Inactivation of the tumor suppressor p53 through somatic mutations is observed in approximately half of cancers. The finding that p53 mutations sometimes occur in tumor-associated fibroblasts and are correlated with an increased rate of metastases and poor prognosis suggests that p53 dysfunction in the tumor microenvironment promotes tumor establishment and progression.
In studying the potential role of p53 inactivation in the tumor microenvironment, Guo and colleagues compared the growth of subcutaneously inoculated B16F1 melanoma in p53-null and wild-type mice. Tumor growth was markedly accelerated in p53-nullmice and was correlated with marked increases in CD11b+Gr-1+ myeloid-derived suppressor cells, FoxP3+ regulatory T cells, and loss of effector function compared with wild-type mice.

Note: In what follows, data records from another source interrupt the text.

/-!
# Δ2 bridge, pin (d), sequel: S1 discharged — Liu's own CM datum, anonymously

[Liu2021] Y. Liu, *Fourier–Jacobi cycles and arithmetic relative trace formula*, Camb. J. Math. **9** (2021) = arXiv:2102.11518.

At `emb := AlgHom.id ℚ L`, `ιg := ι₁` (the pin's values) and base change along `ι₁`, the one-object rest's `A_μ` IS the `A` of the chosen
Def. 4.5 (2) datum `datum … M.Dμ` (by `rfl`), so prove-1's S1 core ✔ `exists_liuCMRecord_of_cmDatum` (`CorCM/D2Bridge/HcmS1LiuCMRecord.lean`)
applies to it: from Liu's eigenclass `α₀` (proof of Thm. 4.18, l. 2250) it yields a principal model `B` of `A_μ ⊗_{L,ι₁} ℂ`, an isogeny
`u : A_μ ⊗ ℂ ⟶ B`, an `𝓞_{M_μ}`-structure realising the INFLATED REFLEX TYPE `Ψ̃_μ` and the transported eigenclass `α'` with
`(f ≫ u)^*_ℂ α' = f^*_ℂ α₀` — i.e. the binders `dLiu ∕ u ∕ hu` of `nonempty_hcmPieces_ofTower` with `dLiu q := ⟨↥K*_μ, Ψ*_μ, M_μ, e_μ, B, …,
(q : ℂ) • α'⟩`, chosen INSIDE the proof (the conclusion is a `Nonempty`, so no definition is needed).  The admissibility input becomes
`hadm`: EVERY record of that reflex shape is `adm i`-admissible — at the pin `adm i d := d.IsReflexOfTypeG ι₁ (typeOfLine (line i))`, and
prove-1's ✔ `admLiu_mk_of_eq` (`CorCM/D2Bridge/HcmS1PinAdm.lean`) discharges it from the X3-Char identification `Φ_{μ_i} = typeOfLine (line i)`.
HC_CM is NOT proved; «Δ2 BRIDGE CLOSED» is NOT claimed.

## References
* [Liu2021] Y. Liu, arXiv:2102.11518 = Camb. J. Math. 9 (2021): Def. 4.3 (2) (FJcycle.tex l. 1919), Def. 4.5 (2) (l. 1944–1951),
  proof of Thm. 4.18 (l. 2246–2253), Thm. 4.18 (1) (l. 2239), Rem. 4.17, Lem. 2.4 (1).
* [Shimura1998] G. Shimura, *Abelian Varieties with Complex Multiplication and Modular Functions*, Princeton 1998, §7.1 Prop. 7, §8.3 Prop. 28.
-/

set_option autoImplicit false

noncomputable section

open scoped TensorProduct

namespace Summit.HodgeConjecture.CorCM.D2Bridge

open CategoryTheory
open Literature.AlgebraicGeometry.Motives (SchemeOver AbelianVariety bettiCohomology)
open Literature.AlgebraicGeometry.HodgeTheory
open Literature.AlgebraicGeometry.HodgeTheory.BettiUniverse (pull)
open Literature.AlgebraicGeometry.ShimuraVarieties.UnitaryCanonicalModel
open Literature.NumberTheory.Automorphic Literature.NumberTheory.Automorphic.PicardCM
open Literature.NumberTheory.Automorphic.Liu2021 Literature.NumberTheory.Automorphic.Liu2021.AppendixC
open Literature.NumberTheory.Automorphic.Liu2021.AppendixC.RestOne
open Literature.NumberTheory.Transcendental (Arapura2012_Cor_15_4_6)
open HodgeCM.Model HodgeCM.Model.TowerCarrier
open HodgeCM.Literature.Theta.LiuAlbaneseModuleDatum.D2Bridge (HcmPieces)

section PiecesAtTowerLiu

open Literature.AlgebraicGeometry.ComplexMultiplication
open Literature.NumberTheory.ComplexMultiplication
open Literature.NumberTheory.Automorphic.IdeleClassGroup

variable {hHD : exists_isReal_hodgeModel} {hI : hodgePQ_independent_of_hodgeModel}
  {h₁ : BallQuotientUniformised} {h₃ : CMAbelianVarietyRealised} {hA : Arapura2012_Cor_15_4_6}
variable {L : HodgeCM.CMField} [IsGalois ℚ (L : Type)] {ι₁ : (L : Type) →+* ℂ} (V : HodgeCM.HermSpace3 L ι₁)
variable (Char : Type) (Adm : Char → Type) (Ω : (i : Char) → Adm i → Type)
  [∀ i a, AddCommGroup (Ω i a)] [∀ i a, Module ℂ (Ω i a)] [∀ i a, Module (adelicAlgebra V) (Ω i a)]
  [∀ i a, IsScalarTower ℂ (adelicAlgebra V) (Ω i a)] (PhiMu : Char → Prop) (adm : Char → LiuCMSide → Prop)
variable (h : exists_recordSystem) (Φ : Literature.AlgebraicGeometry.Motives.CMType L) {isotropicAt : ℕ → Prop}
  (C : Sec42Data (Model.honestP5Of h ⟨L.K⟩ ι₁ ⟨V.Hm, V.isHermitian, V.signature_ι₁, V.posDef_of_ne⟩ Φ) isotropicAt)
variable {μ : Literature.NumberTheory.Automorphic.IdeleClassGroup (L : Type) →ₜ* Circle}
  (hμ : Literature.NumberTheory.Automorphic.IdeleClassGroup.IsConjugateSymplectic (L : Type) μ)
  (hw : Literature.NumberTheory.Automorphic.IdeleClassGroup.HasWeight (L : Type) μ 1) (Car : Def45.Carriers (L : Type) μ)
  (Eps : Type) (epsOf : L → Eps) (Chi : Type) (omega : Eps → Chi → Type)
  [∀ ε χ, AddCommGroup (omega ε χ)] [∀ ε χ, Module ℂ (omega ε χ)]
  (rho : ∀ ε χ, Representation ℂ C.G (omega ε χ))
  (rhoΩ : Representation (fieldOfValues (L : Type) μ) C.G (ΩOne C (AlgHom.id ℚ (L : Type)) ι₁ hμ hw Car))

/-- **Δ2 BRIDGE, PIN (d) with S1 DISCHARGED: the pieces at the tower dictionary from the J-junction inputs, Liu's eigenclass and the
admissibility of the S1 record shape.**  As `nonempty_hcmPieces_ofTower` at the pin's `emb := AlgHom.id`, `ιg := ι₁`, base change along
`ι₁`, with the binders `dLiu ∕ u ∕ hu` DISCHARGED by ✔ `exists_liuCMRecord_of_cmDatum` applied to the chosen Def. 4.5 (2) datum
`datum … M.Dμ` and Liu's eigenclass `(α₀, hα₀, hα₀0)` ([Liu2021] proof of Thm. 4.18 l. 2250; at the J-record `α₀ := M.α`), and `hadm`
asking `adm i` of EVERY model CM record with reflex data `(↥K*_μ, Ψ*_μ, M_μ, e_μ, M_μ ⊆ ℂ)` (the shape of ✔ `admLiu_mk` ∕ `admLiu_mk_of_eq`,
which discharge it at `adm i d := d.IsReflexOfTypeG ι₁ Φ'` from `Φ_μ = Φ'`).  HC_CM is NOT proved; «Δ2 BRIDGE CLOSED» is NOT claimed;
nothing here is a display or a pointer move.
[cite: Liu2021, Def. 4.5 (2) (FJcycle.tex l. 1944–1951), Def. 4.3 (2) (l. 1919), proof of Thm. 4.18 (l. 2246–2253), Thm. 4.18 (1) (l. 2239), Rem. 4.17, Lem. 2.4 (1)]
[cite: Shimura1998, §7.1 Proposition 7 and §8.3 Prop. 28] -/
theorem nonempty_hcmPieces_ofTower_of_cmDatum
    (M : (toThm418Data C (restOne C (AlgHom.id ℚ (L : Type)) ι₁ hμ hw Car Eps epsOf Chi omega rho rhoΩ)).Map43RationalData)
    (Λ : LevelwiseBettiPullback C (AμOne (AlgHom.id ℚ (L : Type)) ι₁ hμ hw Car M.Dμ) M.L M.U)
    (hMP : M.P = PΩOne C (AlgHom.id ℚ (L : Type)) ι₁ hμ hw Car M.Dμ Λ)
    (jH : M.HB →ₗ[ℂ] (LiuDictionary.ofTower hHD hI h₁ h₃ hA V Char Adm Ω PhiMu adm).H)
    (i : Char) (K : HodgeCM.Level V)
    (rj : Λ.AKQ (C.levelOf K.K) →ₗ[ℚ]
      (picardCMUniverse hHD hI h₁ h₃).Coh ((picardCMUniverse hHD hI h₁ h₃).pms L ι₁ V K) 1)
    (hj : ∀ (z : ℂ) (x : Λ.AKQ (C.levelOf K.K)),
      resTotal hHD hI (ballQuotientUniformisedDatum_of h₁) h₃ hA K
          (jH (M.ι ((Λ.transKQ (C.levelOf K.K)).baseChange ℂ (z ⊗ₜ[ℚ] x)))) = z ⊗ₜ[ℚ] rj x)
    -- ── Liu's eigenclass `α` of `H¹_{B,ι₁}(A_μ ⊗ ℂ; ℂ)` on which `M_μ` acts through `M_μ ⊆ ℂ` (proof of Thm. 4.18, l. 2250) ──
    (α₀ : letI := ι₁.toAlgebra
      ℂ ⊗[ℚ] bettiCohomology ((AμOne (AlgHom.id ℚ (L : Type)) ι₁ hμ hw Car M.Dμ).baseChange ℂ).X 1)
    (hα₀ : letI := ι₁.toAlgebra; haveI := hμ.numberField_muAlgValueField
      ∀ k : muAlgValueField (L : Type) μ,
        (hOneAlgHom ((AbelianVariety.endAlgebra.mapRingHom
            ((datum (AlgHom.id ℚ (L : Type)) ι₁ hμ hw Car M.Dμ).A.endBaseChange ℂ)).toRingHom.comp
          (datum (AlgHom.id ℚ (L : Type)) ι₁ hμ hw Car M.Dμ).i) k).baseChange ℂ α₀ =
          ((k : muAlgValueField (L : Type) μ) : ℂ) • α₀)
    (hα₀0 : α₀ ≠ 0)
    (jf : letI := ι₁.toAlgebra
      (C.A (C.levelOf K.K) ⟶ AμOne (AlgHom.id ℚ (L : Type)) ι₁ hμ hw Car M.Dμ) →
        ((pmsRealisation (ballQuotientUniformisedDatum_of h₁) (pmsCode L ι₁ V K)).X ⟶
          ((AμOne (AlgHom.id ℚ (L : Type)) ι₁ hμ hw Car M.Dμ).baseChange ℂ).X))
    (hrj : letI := ι₁.toAlgebra
      ∀ f : C.A (C.levelOf K.K) ⟶ AμOne (AlgHom.id ℚ (L : Type)) ι₁ hμ hw Car M.Dμ,
        (rj ∘ₗ Λ.phiStarQ (C.levelOf K.K) f).baseChange ℂ M.α = (pull (jf f) 1).baseChange ℂ α₀)
    -- ── S1: every model CM record of Liu's reflex shape `(↥K*_μ, Ψ*_μ, M_μ, e_μ, M_μ ⊆ ℂ)` is admissible at `i` (✔ `admLiu_mk_of_eq`) ──
    (hadm : haveI := hμ.numberField_muAlgValueField
      ∀ (A : AbelianVariety ℂ) (ιA : NumberField.RingOfIntegers ↥(muAlgValueField (L : Type) μ) →+* End A)
        (θA : ↥(muAlgValueField (L : Type) μ) →+* Module.End ℂ (complexBetti A.X 1))
        (hA' : IsCMTypeRealisation (inducedCMType (Def45.incl (AlgHom.id ℚ (L : Type)) ι₁ hμ)
          (reflexCMType ι₁ hμ.cmType (AlgHom.id ℚ (L : Type)))) A ιA θA)
        (α : ℂ ⊗[ℚ] bettiCohomology A.X 1)
        (hα : α ∈ eigenline (HodgeCM.CM.CommonReflex.complexify (BettiUniverse.cmAction θA hA'.isInducedOnIntegers))
          (muAlgValueField (L : Type) μ).subtype),
        adm i
          { K' := ↥(reflexField ℚ (L : Type) (algValuedIn ι₁ hμ.cmType.1))
            Φ' := (reflexCMType ι₁ hμ.cmType (AlgHom.id ℚ (L : Type))).1
            M := ↥(muAlgValueField (L : Type) μ)
            instNumberFieldM := hμ.numberField_muAlgValueField
            k := Def45.incl (AlgHom.id ℚ (L : Type)) ι₁ hμ
            A := A, ιA := ιA, θA := θA
            ΦA := inducedCMType (Def45.incl (AlgHom.id ℚ (L : Type)) ι₁ hμ) (reflexCMType ι₁ hμ.cmType (AlgHom.id ℚ (L : Type)))
            hΦA := fun θ => mem_inducedCMType_iff _ _ θ
            isRealisation := hA'
            τ := (muAlgValueField (L : Type) μ).subtype
            α := α, α_mem := hα }) :
    Nonempty (HcmPieces.{0, 1, 0} (toThm418Data C (restOne C (AlgHom.id ℚ (L : Type)) ι₁ hμ hw Car Eps epsOf Chi omega rho rhoΩ)) M
      (LiuDictionary.ofTower hHD hI h₁ h₃ hA V Char Adm Ω PhiMu adm).H jH K.K
      ((picardCMUniverse hHD hI h₁ h₃).CohC ((picardCMUniverse hHD hI h₁ h₃).pms L ι₁ V K) 1)
      (resTotal hHD hI (ballQuotientUniformisedDatum_of h₁) h₃ hA K)
      ((LiuDictionary.ofTower hHD hI h₁ h₃ hA V Char Adm Ω PhiMu adm).cmClasses K i)) := by
  letI := ι₁.toAlgebra
  haveI := hμ.numberField_muAlgValueField
  -- S1 core (prove-1, ✔ `exists_liuCMRecord_of_cmDatum`) at the chosen datum `datum … M.Dμ` (whose `A` IS `AμOne … M.Dμ`)
  obtain ⟨B, uB, ιB, θB, hB, α', -, hα', hα'0, huB⟩ :=
    exists_liuCMRecord_of_cmDatum ι₁ (datum (AlgHom.id ℚ (L : Type)) ι₁ hμ hw Car M.Dμ) α₀ hα₀ hα₀0
  refine nonempty_hcmPieces_ofTower V Char Adm Ω PhiMu adm h Φ C (AlgHom.id ℚ (L : Type)) ι₁ hμ hw Car Eps epsOf Chi omega rho
    rhoΩ M Λ hMP jH i K rj hj α₀ jf hrj
    (fun q =>
      { K' := ↥(reflexField ℚ (L : Type) (algValuedIn ι₁ hμ.cmType.1))
        Φ' := (reflexCMType ι₁ hμ.cmType (AlgHom.id ℚ (L : Type))).1
        M := ↥(muAlgValueField (L : Type) μ)
        instNumberFieldM := hμ.numberField_muAlgValueField
        k := Def45.incl (AlgHom.id ℚ (L : Type)) ι₁ hμ
        A := B, ιA := ιB, θA := θB
        ΦA := inducedCMType (Def45.incl (AlgHom.id ℚ (L : Type)) ι₁ hμ) (reflexCMType ι₁ hμ.cmType (AlgHom.id ℚ (L : Type)))
        hΦA := fun θ => mem_inducedCMType_iff _ _ θ
        isRealisation := hB
        τ := (muAlgValueField (L : Type) μ).subtype
        α := (q : ℂ) • α', α_mem := Submodule.smul_mem _ _ hα' })
    (fun _ => uB.hom.hom.hom) (fun q Y f => ?_)
    (fun q => hadm B ιB θB hB ((q : ℂ) • α') (Submodule.smul_mem _ _ hα'))
  -- `hu`: `(f ≫ u)^*_ℂ (q • α') = q • f^*_ℂ α₀`
  show (pull (f ≫ uB.hom.hom.hom) 1).baseChange ℂ ((q : ℂ) • α') = (q : ℂ) • (pull f 1).baseChange ℂ α₀
  rw [LinearMap.map_smul]
  exact congrArg (fun v => (q : ℂ) • v) (huB Y f)
import Summits.ResolutionOfSingularities.ResolutionOfSingularities.Theorems.RadicialJungCleanModelsSufficeChartsStalkIso
import Summits.ResolutionOfSingularities.ResolutionOfSingularities.Theorems.RadicialJungCleanModelsSufficeChartsPoint
import Literature.AlgebraicGeometry.Resolution.CanonicalResolutionProofs

/-!
# Route `RadicialJung`, crux `CleanModelsSuffice`, line `Sketch`: the normalisation-singular
# locus of `V` is closed

Helper for the exceptionalisation game of the skeleton of
`Summit.ResolutionOfSingularities.ResolutionOfSingularities.Theses.RadicialJung.CleanModelsSuffice`
(stmt-ResolutionOfSingularities-15883). For an integral scheme `V` locally of finite type over a
field `k` and a degree-`p` extension `L` of `K(V)` such that every `integralClosure 𝒪_{V,w} L` is
local, the set `S = {w ∈ V | integralClosure 𝒪_{V,w} L is not regular}` is closed: by
`exists_ringEquiv_stalk_integralClosure` these integral closures are the stalks of
`V^L = normalizationIn V L` at the points over `w`, so `S = ι '' (Reg V^L)ᶜ` for the finite (hence
closed and surjective) map `ι = normalizationInι V L`, and `Reg V^L` is open because `V^L` is
locally of finite type over `k` (`isOpen_regularLocus_of_locallyOfFiniteType_field`).
-/

noncomputable section

set_option linter.dupNamespace false -- mandated namespace of this single-conjunct summit

open CategoryTheory AlgebraicGeometry TopologicalSpace
open Literature.AlgebraicGeometry.Resolution

namespace Summit.ResolutionOfSingularities.ResolutionOfSingularities.Theorems.RadicialJung.CleanModelsSuffice

attribute [local instance] stalkAlgebra isScalarTower_stalkAlgebra

/-- `V^L → V` is surjective: it is integral, hence closed, and dominant. [folklore] -/
theorem surjective_normalizationInι_base (V : Scheme.{0}) [IsIntegral V] (L : Type) [Field L]
    [Algebra V.functionField L] : Function.Surjective (normalizationInι V L) := by
  have hcl : IsClosed (Set.range (normalizationInι V L)) :=
    (normalizationInι V L).isClosedMap.isClosed_range
  have hd : Dense (Set.range (normalizationInι V L)) := (normalizationInι V L).denseRange
  exact Set.range_eq_univ.mp (by rw [← hd.closure_eq, hcl.closure_eq])

/-- **The normalisation-singular locus is closed.** For `V` integral and locally of finite type
over a field `k`, `L/K(V)` of degree `p` (prime) and all `integralClosure 𝒪_{V,w} L` local, the
set of `w ∈ V` with `integralClosure 𝒪_{V,w} L` not regular is closed: it is the image under the
finite map `V^L → V` of the (closed) singular locus of `V^L`. [folklore] -/
theorem isClosed_setOf_not_isRegularLocalRing_integralClosure (p : ℕ) (hp : p.Prime) (k : Type)
    [Field k] (V : Scheme.{0}) [IsIntegral V] (f : V ⟶ Spec (.of k)) [LocallyOfFiniteType f]
    (L : Type) [Field L] [Algebra V.functionField L] (hdeg : Module.finrank V.functionField L = p)
    (hloc : ∀ w : V, IsLocalRing (integralClosure (V.presheaf.stalk w) L)) :
    IsClosed {w : V | ¬ IsRegularLocalRing (integralClosure (V.presheaf.stalk w) L)} := by
  haveI : FiniteDimensional V.functionField L :=
    Module.finite_of_finrank_pos (by rw [hdeg]; exact hp.pos)
  haveI : IsFinite (normalizationInι V L) := isFinite_normalizationInι V L f
  -- the regular locus of `V^L` is open (`V^L` is locally of finite type over `k`)
  have hopen : IsOpen (Scheme.regularLocus (normalizationIn V L)) :=
    isOpen_regularLocus_of_locallyOfFiniteType_field (normalizationInι V L ≫ f)
  -- our set is the image of its complement under the closed surjective map `ι`
  have heq : {w : V | ¬ IsRegularLocalRing (integralClosure (V.presheaf.stalk w) L)} =
      normalizationInι V L '' (Scheme.regularLocus (normalizationIn V L))ᶜ := by
    ext w
    constructor
    · intro hw
      obtain ⟨x, rfl⟩ := surjective_normalizationInι_base V L w
      refine ⟨x, fun hx => ?_, rfl⟩
      rw [Scheme.mem_regularLocus] at hx
      haveI := hloc (normalizationInι V L x)
      obtain ⟨e, -⟩ := exists_ringEquiv_stalk_integralClosure_zero V L x
      exact hw (IsRegularLocalRing.of_ringEquiv e)
    · rintro ⟨x, hx, rfl⟩ hw
      refine hx ?_
      rw [Scheme.mem_regularLocus]
      haveI := hloc (normalizationInι V L x)
      haveI := hw
      obtain ⟨e, -⟩ := exists_ringEquiv_stalk_integralClosure_zero V L x
      exact IsRegularLocalRing.of_ringEquiv e.symm
  rw [heq]
  exact (normalizationInι V L).isClosedMap _ hopen.isClosed_compl

end Summit.ResolutionOfSingularities.ResolutionOfSingularities.Theorems.RadicialJung.CleanModelsSuffice

end
import Summits.QuantumFields.BalabanUV.T4Continuum.Spine.NE7.Targets

/-!
# BalabanUVNodes ∕ node N19 (NE7) — THE RE-KEYING CALCULUS of node U5's hybrid binder list: how `Spine.NE7.Core`,
# `T4WeightBudget.RelWeightBound` (NE7b), `T4IndicatorShell.ShellWeightBound` (NE7c) and `T4MatchingAssembly.HybridNE7` move along
# a CLASS MAP of BOTH runs (node U5d's partial summation `classVal` ∕ `fiberSum`, two-sided), and the BAD ⇒ SHELL fold

Cell `pub-ymgap` (HUMAN RULING D-0062 Track A ∕ D-0149 width seats), WIDTH SEAT `pub-ymgap-dag-n19-w1` (node n19 = NE7, seat 1 of 3), generation g2,
INTENT-1 (bus CLAIM 2026-08-28T01:02Z).  Route `Summits/QuantumFields/YangMills/Theses/BalabanUVNodes.lean`, key item K3⁷ `SpineGivenEndpointR13SepCoPH`
(stmt-QuantumFields-20544); filed `--kind proof --supports … --as helper`.  COUNT-NEUTRAL.  THEOREMS ONLY (0 `def`, 0 `sorry`).  ADDITIVE — imports the tree's
`Spine/NE7/Targets` only (through it `T4MatchingAssembly` (`HybridNE7`, `classVal`, `sum_classVal`, `classVal_nonneg`, `sum_classVal_eq_filter`), `T4WeightBudget`
(`RelWeightBound`), `T4IndicatorShell` (`ShellWeightBound`), `T4HybridMatching` (`fiberSum`, `hybridDelta`)) — all CITED BY NAME; modifies nothing.

WHY.  Every face of node U5's hybrid binder list is typed at ONE class key (`T4MatchingAssembly.HybridNE7`: index family `T K`, terms `A`, `B`, bad class `Bad K t`,
shells `shA`, `shB`, weights `W`, `Wsh`, rate `δ`; at the ₁₃ record dag-n20-d's reading `crOfRecord₁₃VAt` on the σ-packed key `Σ K, SiteSeqKey F (K₀ + K)`, whose N19′
slot is leaf D's `hedge ∕ h19 : ∃ δ, Core … δ ∧ Summable δ`).  A RE-KEYING — classing the same terms by a COARSER key along a class map `π K : σ → ι` (a prefix of the
history, the large-field part only, a block-down, …) — replaces every family by its fibre sums `classVal S π a K t τ = Σ_{s ∈ S K, π K s = τ} a K t s` (node U5d's
partial summation; `T4MatchingAssembly` §3 is the ONE-SIDED case, run A fixed on `ι`).  This file records, binder by binder, what survives a re-keying of BOTH runs and at
what price, so that any consumer wanting N19's ∕ N20's ∕ N21's faces at a COARSER CLASS KEY than the reading's gets them by ONE application:
* §1 [folklore] algebra of `classVal`: `classVal_apply` · `classVal_sub` ∕ `classVal_sub_fun` (cores re-key to cores) · `classVal_mono` · `classVal_comp` (functoriality:
  re-keying twice = re-keying by the composite) · `classVal_collapse` (the collapse `σ → Unit` re-keys a family to its TOTAL) · `sum_classVal_image`.
* §2 [folklore] ★★ `core_classVal` — `Core` DESCENDS along every class map under the sole condition «fine bad ⇒ coarse bad», with the SAME `c_K` and the SAME `δ`:
  sandwiches with ONE class-uniform constant ADD UP over a fibre (exactly where `HybridNE7.core`'s class-uniformity is consumed); `coreEdge_classVal` (the `∃ δ, Core ∧
  Summable δ` shape descends); ★ `core_image` ∕ `coreEdge_image` (class set and bad class := the IMAGES: no side condition at all).
* §3 [folklore] ★ `relWeightBound_classVal` (NE7b DESCENDS when the coarse bad class pulls back into the fine one) · `relWeightBound_of_classVal` (ASCENDS under the
  cover; the tree's `T4AgeZeroLayer.relWeightBound_layer` is the product-refinement instance) · ★ `relWeightBound_classVal_iff` (SATURATED class maps — no fibre
  mixes bad with good —: NE7b's face is KEY-RESOLUTION-FREE).
* §4 [folklore] `shellWeightBound_classVal` (NE7c ALWAYS descends; shells re-keyed to their fibre sums).
* §5 [folklore] `sum_ite_bad_le` · `shellWeightBound_foldBad` · `core_foldBad` · ★★ `hybridNE7_foldBad` (SAME KEY: the
  bad-CLASS slot FOLDS into the SHELL slot — `HybridNE7 … Bad W shA shB Wsh δ → HybridNE7 … ∅ 0 shA♯ shB♯ (W + Wsh) δ`, `sh♯ :=` the whole term on `Bad`, the old
  shell off it; converse «shell ⇒ bad class» = the tree's `T4IndicatorShell.relWeightBound_ref` on the refined key `ι ⊕ ι`) · `hybridDelta_foldBad` (OUTPUT-LOSSLESS:
  node U5's exit reads the weights only through `hybridDelta vol δ (W + Wsh)`) · ★★ `hybridNE7_classVal` (SATURATED DESCENT of the whole binder list: same `W`, `Wsh`, `δ`) ·
  ★ `hybridNE7_classVal_foldBad` (UNSATURATED class maps: fold, then descend — no side condition) · `hybridNE7_image` · `hybridNE7_image_foldBad`.
* NON-ASCENT (reading; kernel dictionary `classVal_collapse`): `Core` does NOT ascend to a finer key — this seat's g0 `…N19DefectGasManyClasses.exists_totalCore_not_core`
  (p587708 §4) is the collapse `Bool → Unit`: `Core` of the totals with `δ = 0`, yet NO summable `δ` gives `Core` on the two fine classes.  The key resolution AT WHICH
  `Core` IS PRODUCED is the whole of N19's content; every re-keying afterwards is free (§2) and may only coarsen.
READINGS.  (i) N19's slot transfers to every COARSER reading (bad := image) with the same `δ`, for free (`coreEdge_image`); (ii) N20's `RelWeightBound` iff the coarsening
never merges bad with good, else fold (free at node U5's exit); (iii) N21's always; (iv) nothing ascends except `RelWeightBound` under saturation — a re-classing
of the spine reading may only COARSEN the class key of `crOfRecord₁₃VAt`, never refine it without new content.  (This concerns the CLASS key `ι`; the K3⁷ v3
«tuned-prefix» question — slots under `ForSmallCouplings` in `g₀` — is orthogonal and untouched here.)

HONEST FRAMING.  Finite-sum bookkeeping [folklore] over the tree's SHAPES; nothing of Bałaban's asserted or instantiated; no estimate of the programme is proved.
NE7 ∕ NE7b ∕ NE7c NOT PRINTED as two-run statements for d = 4 (NODE O's objects) ∕ NOT proved; N19 NOT discharged (0∕1); K3⁷ NOT claimed; counts UNMOVED (typed
28∕28 · discharged 5∕27).  Everything PROVED (0 `sorry`, 0 named facts, standard axioms).  One finite four-torus programme at fixed ε — NOT ℝ⁴, NOT infinite volume,
NOT OS, NOT a mass gap, NOT the Clay problem (R4 closes the conditional finite-𝕋⁴ rung `BalabanLadder.UV` only).
-/

noncomputable section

The increased immunotolerance of the tumor microenvironment was associated with marked expansion of a specialized stromal network in the tumor and spleen. These stromal cells expressed markers of fibroblastic reticular cells of lymphoid organs and were readily expanded in culture from p53-null but not wild-type mice. The cells produced high levels of inflammatory cytokines/chemokines and immunosuppressive molecules that enhanced myeloid-derived suppressor cell differentiation; further, the cells significantly accelerated tumor progression in wild-type mice when injected along with B16F1.
The investigators concluded, “Together, our results show that tumor-stroma interaction in hosts with dysfunctional p53 exacerbates immunosuppression by expanding the lymphoid-like stromal network that enhances [myeloid-derived suppressor cell] differentiation and tumor progression.” ■
Guo G, Marrero L, Rodriguez P, et al: Trp53 inactivation in the tumor microenvironment promotes tumor progression by expanding the immunosuppressive lymphoid-like stromal network. Cancer Res 73:1668-1675, 2013.